Pihak kepolisian masih melakukan penyelidikan untuk mengungkap motif pasti pembunuhan yang menewaskan Chairul Anwar seusai melaksanakan salat subuh di Masjid At Taqwa.
• Terungkap! Korban dan Pelaku Pembunuhan di Bengkayang Ternyata Masih Kerabat, Diserang Pakai Sajam
Menurut pengakuan dari saksi mata sekaligus Muazin, Farhani, menceritakan sebelum terjadinya pembunuhan di Masjid At Taqwa tersebut.
Ia mengungkapkan detik-detik mencurigakan yang dilakukan terduga pelaku sebelum korban tewas diserang.
Menurut saksi, pada Selasa dini hari, ia datang ke masjid untuk melaksanakan Salat Subuh.
Namun saat berada di masjid, terduga pelaku sudah lebih dulu berada di lokasi.
"Saya mau pergi salat ke masjid. Saat itu lampu tiba-tiba mati. Ketika hendak melaksanakan Salat Subuh, tiba-tiba Pelaku ini sudah berada di dalam masjid," katanya saat ditemui TribunPontianak.co.id, di lokasi kejadian, Selasa siang WIB.
Saksi mengaku merasa ada kejanggalan ketika pelaku memaksanya untuk mengumandangkan azan, padahal waktu Subuh saat itu disebut belum masuk.
Usai azan dikumandangkan, saksi dan pelaku sempat melaksanakan salat sunnah dua rakaat di dalam masjid.
• Tragedi Mengerikan di Bengkayang: Warga Geger Temukan Korban Tak Bernyawa dengan Kondisi Tragis
Setelah itu, pelaku meminta saksi untuk segera pulang dan mengosongkan masjid.
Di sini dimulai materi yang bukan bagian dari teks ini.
import Mathlib.Analysis.Convex.Jensen
import Mathlib.Analysis.Convex.SpecificFunctions.Basic
import Mathlib.Analysis.SpecialFunctions.Log.Base
import Literature.InformationTheory.Entropy.MapEntropy
import Literature.Computability.Cryptography.LiuPassWeakOWF
import Literature.Computability.Cryptography.Indistinguishability
import HarnessLib

/-!
# Liu–Pass, Thm 5.2: mild average-case `K^t`-hardness from conditionally secure entropy-preserving PRGs

D-0014 companion (level 2) of `Sweep1Proofs.lean` / `LiuPassWeakOWF.lean` for the named fact
`Literature.Computability.Cryptography.OWFExist_iff_isMildlyHardOnAverage_liuPassKt` (crypto-foundations.S02,
Liu–Pass FOCS 2020, Thm 1.1), direction `→` ("mild avg-case `K^t`-hardness from OWFs", §5 of
arXiv:2009.11514). It **defines** Liu–Pass's conditionally-secure entropy-preserving PRGs
(Def 5.1) and **proves** their Thm 5.2 — cond EP-PRGs whose outputs have low `K^t`-complexity make
`K^t` mildly hard-on-average — for the tree's abstract efficient universal machine
`Literature.Computability.MetaComplexity.UniversalMachine`, down to one efficiency claim (the distinguisher is PPT), and
records the input from §5.3 (cond EP-PRGs from OWFs, Thms 5.5–5.6) as a named fact:

* `mapEntropy S f` — Shannon entropy of `f(U_S)` (§2.6), with the reverse-Markov averaging step
  (`card_le_mul_card_filter_of_le_sum`), the entropy drop under maps with small fibres
  (`mapEntropy_sub_le_mapEntropy_comp`, Jensen) and the counting core of Claim 2
  (`card_filter_div_card_le_of_mapEntropy`).  Since 2026-08-15 these are PROVED in the
  Mathlib-only `Literature/InformationTheory/Entropy/MapEntropy.lean`
  (`Literature.InformationTheory.Entropy.mapEntropy`, requested by route PneNP/SzkEntropy so that
  `PEA`/`PED` need not import this file's cryptographic cone); this file keeps the two
  definitions `fiber`/`mapEntropy` with VERBATIM bodies (a dozen cryptography files `unfold` them;
  `fiber_eq_entropyFiber`/`mapEntropy_eq_entropyMapEntropy : … = … := rfl`) and its lemmas as
  one-line aliases, plus aliases `mapEntropy_comp_of_injOn/univ_comp_equiv/product/of_injective/
  const` of the invariance/additivity rules;
* `IsCondEPPRG μ G E ℓ α` — Def 5.1 (`condUniform`, `condEnsemble` = `G(U_n | E_n)`);
* `card_filter_liuPassKt_lt` — "a random string has high `K^t`-complexity" (fewer than `2^k`
  strings of length `m` have `K^t < k`, from `UniversalMachine.ncard_setOf_ktAt_lt`);
* `liuPassDist ℋ ℓ` — the distinguisher `𝒜(1ⁿ, x) = [ℋ(x) ≥ m - 3⌊log₂ n⌋]` of the proof of
  Thm 5.2, with the efficiency fact `liuPassDistRun_polyTime` and `isPPT_liuPassDist`;
* `avgSuccessProb_sub_le_uniformAvg` (Claim 1), `sum_pr_liuPassDist_div_card_le` (Claim 2, in
  expectation form) and `inv_sq_le_advantage` (advantage `≥ 1/n²` at one large `n`);
* `isMildlyHardOnAverage_liuPassKt_of_family` — **Thm 5.2** for a finite covering family of
  `1/n²`-cond EP-PRGs with low-`K^t` outputs (`exists_length_eq_trunc`: the lengths
  `n + γ⌊log₂ n⌋ - c`, `c ≤ γ + 1`, cover every `m`);
* `condEPPRG_family_of_OWFExist` — named fact: what the proof of Thm 5.2 takes from §5.3 and §2.2
  (Thm 5.6, the truncations `G^c`, and eq. (2) `K^t(G(s)) ≤ m - γ/2 log n`), for the tree's `U`;
* `isMildlyHardOnAverage_liuPassKt_of_OWFExist_of` — S02 `→` for every `U` and every polynomial
  `t(n) ≥ (1+ε)n` from the two facts; `exists_isMildlyHardOnAverage_liuPassKt_of_OWFExist_of` —
  the level-1 fact of `Sweep1Proofs.lean` (Thm 3.1 (a) ⇒ (b)) from the same;
  `OWFExist_iff_isMildlyHardOnAverage_liuPassKt_of_facts` — **S02 from five named facts** (two
  efficiency facts of Thm 4.1, Yao's amplification S05, the §5.3 fact, the efficiency fact of
  Thm 5.2), everything else being proved in `LiuPassWeakOWF.lean` and here.

## Deviations from print (all documented at the declarations)

1. *Expectation instead of good coins (Claim 2).* Print fixes a good random tape of `ℋ` by Markov
   and counts the set `S` of accepted good outputs; we bound `Pr[𝒜 accepts G(U_n|E_n)]` linearly by
   `a/(a+1) + 2^{a+1-n} · 2^m · Pr[ℋ fails on U_m]` (`a = α log₂ n`), which is the same argument
   averaged over the tape. The resulting hardness polynomial is `p(m) = m^{α+γ+3} + 1` (print:
   `2 m^{2(α+γ+1)}`), and the advantage bound is `1/(α log₂ n + 1) - 11/n³ ≥ 1/n²` (print:
   `1/n - 4/n² ≥ 1/n²`).
2. *Threshold.* Print's `𝒜` accepts iff `ℋ(x) ≥ m - (3γ/8) log n` with `γ ≥ 8`; we use the integer
   threshold `m - 3⌊log₂ n⌋` (`lpThr`), i.e. print's with `γ = 8`, and ask of the generator only
   `K^t(G(s)) + 3⌊log₂ n⌋ < m` (print's eq. (2) gives `K^t(G(s)) ≤ m - γ/2 log n`).
3. *Coins of `𝒜`.* In the tree's `RandAlg` model coin budgets are indexed by the input length; `𝒜`
   on `⟨1ⁿ, x⟩` uses exactly `ℋ`'s budget on `|x| = ℓ(n)`-bit inputs (`lpSeedOf` recovers `n` from
   `2n + 2 + ℓ(n)`, which is injective for monotone `ℓ`), so `ℋ` is run on correctly distributed
   coins and no coin-length computation is needed inside `𝒜`.
4. *The universal machine.* Print's eq. (2) uses rate-1 efficiency of `G` and the convention (§2.2)
   that the budget of `U(Π, 1^t)` counts the emulated machine's steps; for the tree's abstract `U`
   (polynomial simulation overhead, `UniversalMachine.sim`) the low-`K^t` property of the
   generator's outputs is kept as an explicit hypothesis of Thm 5.2 (`hK`) and enters the named
   fact `condEPPRG_family_of_OWFExist`, whose docstring explains how print's padded generator of
   Thm 5.6 provides it.

5. *Exact hardness only.* Print's Thm 5.2 concludes that `K^t` is mildly hard-on-average to
   `(d log n)`-**approximate** for every constant `d` (using `γ ≥ max(8, 8d)`);
   `isMildlyHardOnAverage_liuPassKt_of_family` proves mild hardness of computing `K^t` **exactly**
   (Claim 1 with exact success, the case `d = 0`), which is what S02 (`IsMildlyHardOnAverage`)
   asks for but is weaker than the printed theorem.

Theorem numbering follows arXiv:2009.11514v1 (Def 5.1 = §5.1, Thm 5.2 = §5.2 with Claims 1–2,
Lemmas 5.3–5.4 and Thms 5.5–5.6 = §5.3, Lemma 2.x = §2.6, Thm 3.1 = §3, Thm 1.1).

## References

* Y. Liu, R. Pass, *On one-way functions and Kolmogorov complexity*, FOCS 2020, 1243–1254;
  arXiv:2009.11514, §2.5–2.6, §5.1 (Def 5.1), §5.2 (Thm 5.2 and its proof), §5.3 (Thms 5.5–5.6),
  §3 (Thm 3.1 and the remark following it), Thm 1.1. doi:10.1109/FOCS46700.2020.00118
* O. Goldreich, *Foundations of Cryptography I*, CUP 2001, Def. 3.2.2 (distinguishers).
* T. M. Cover, J. A. Thomas, *Elements of Information Theory*, 2nd ed., Wiley 2006, (2.1)–(2.3),
  (2.14), Problem 2.4 (entropy of a function of a random variable).
* S. Arora, B. Barak, *Computational Complexity: A Modern Approach*, CUP 2009, Thm 1.9, §7.1.
-/

namespace Literature.Computability.Cryptography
"Pelaku juga ikut salat dua rakaat di samping saya. Setelah selesai salat, dia menyuruh saya pulang ke rumah dan mengosongkan masjid," ungkapnya.
Saat itu, saksi mengatakan korban belum berada di lokasi.
Saksi kemudian pulang ke rumah dan sempat mengingatkan beberapa warga yang hendak menuju masjid agar kembali ke rumah karena merasa khawatir dengan situasi yang terjadi.
Tidak lama setelah berada di rumah, saksi mendengar kabar bahwa telah terjadi penyerangan di masjid.
Warga yang sebelumnya ketakutan baru berani keluar setelah pelaku meninggalkan lokasi kejadian.
"Tidak lama setelah saya pulang, kemungkinan korban datang ke masjid untuk melaksanakan Salat Subuh. Saat itu saya sudah salat di rumah sehingga tidak melihat kedatangan korban. Anak korban juga sempat datang menyusul," jelasnya.
Saat mendatangi tempat kejadian perkara, warga mendapati korban sudah tergeletak dengan luka parah akibat serangan senjata tajam.
"Kami melihat korban sudah tergeletak dan senjata tajam masih menancap di bagian dada korban," tutupnya.
Sebelumnya, Haris mengungkap berdasarkan informasi yang diterimanya, tidak ada motif dendam pribadi yang melatarbelakangi kejadian tersebut.
Imam Arif Billah diduga merupakan pengguna aktif narkoba dan saat kejadian berada dalam kondisi sakau.
"Sejauh yang kami ketahui tidak ada masalah pribadi. Motifnya diduga karena yang bersangkutan merupakan pengguna aktif narkoba dan sedang dalam kondisi sakau," kata Haris.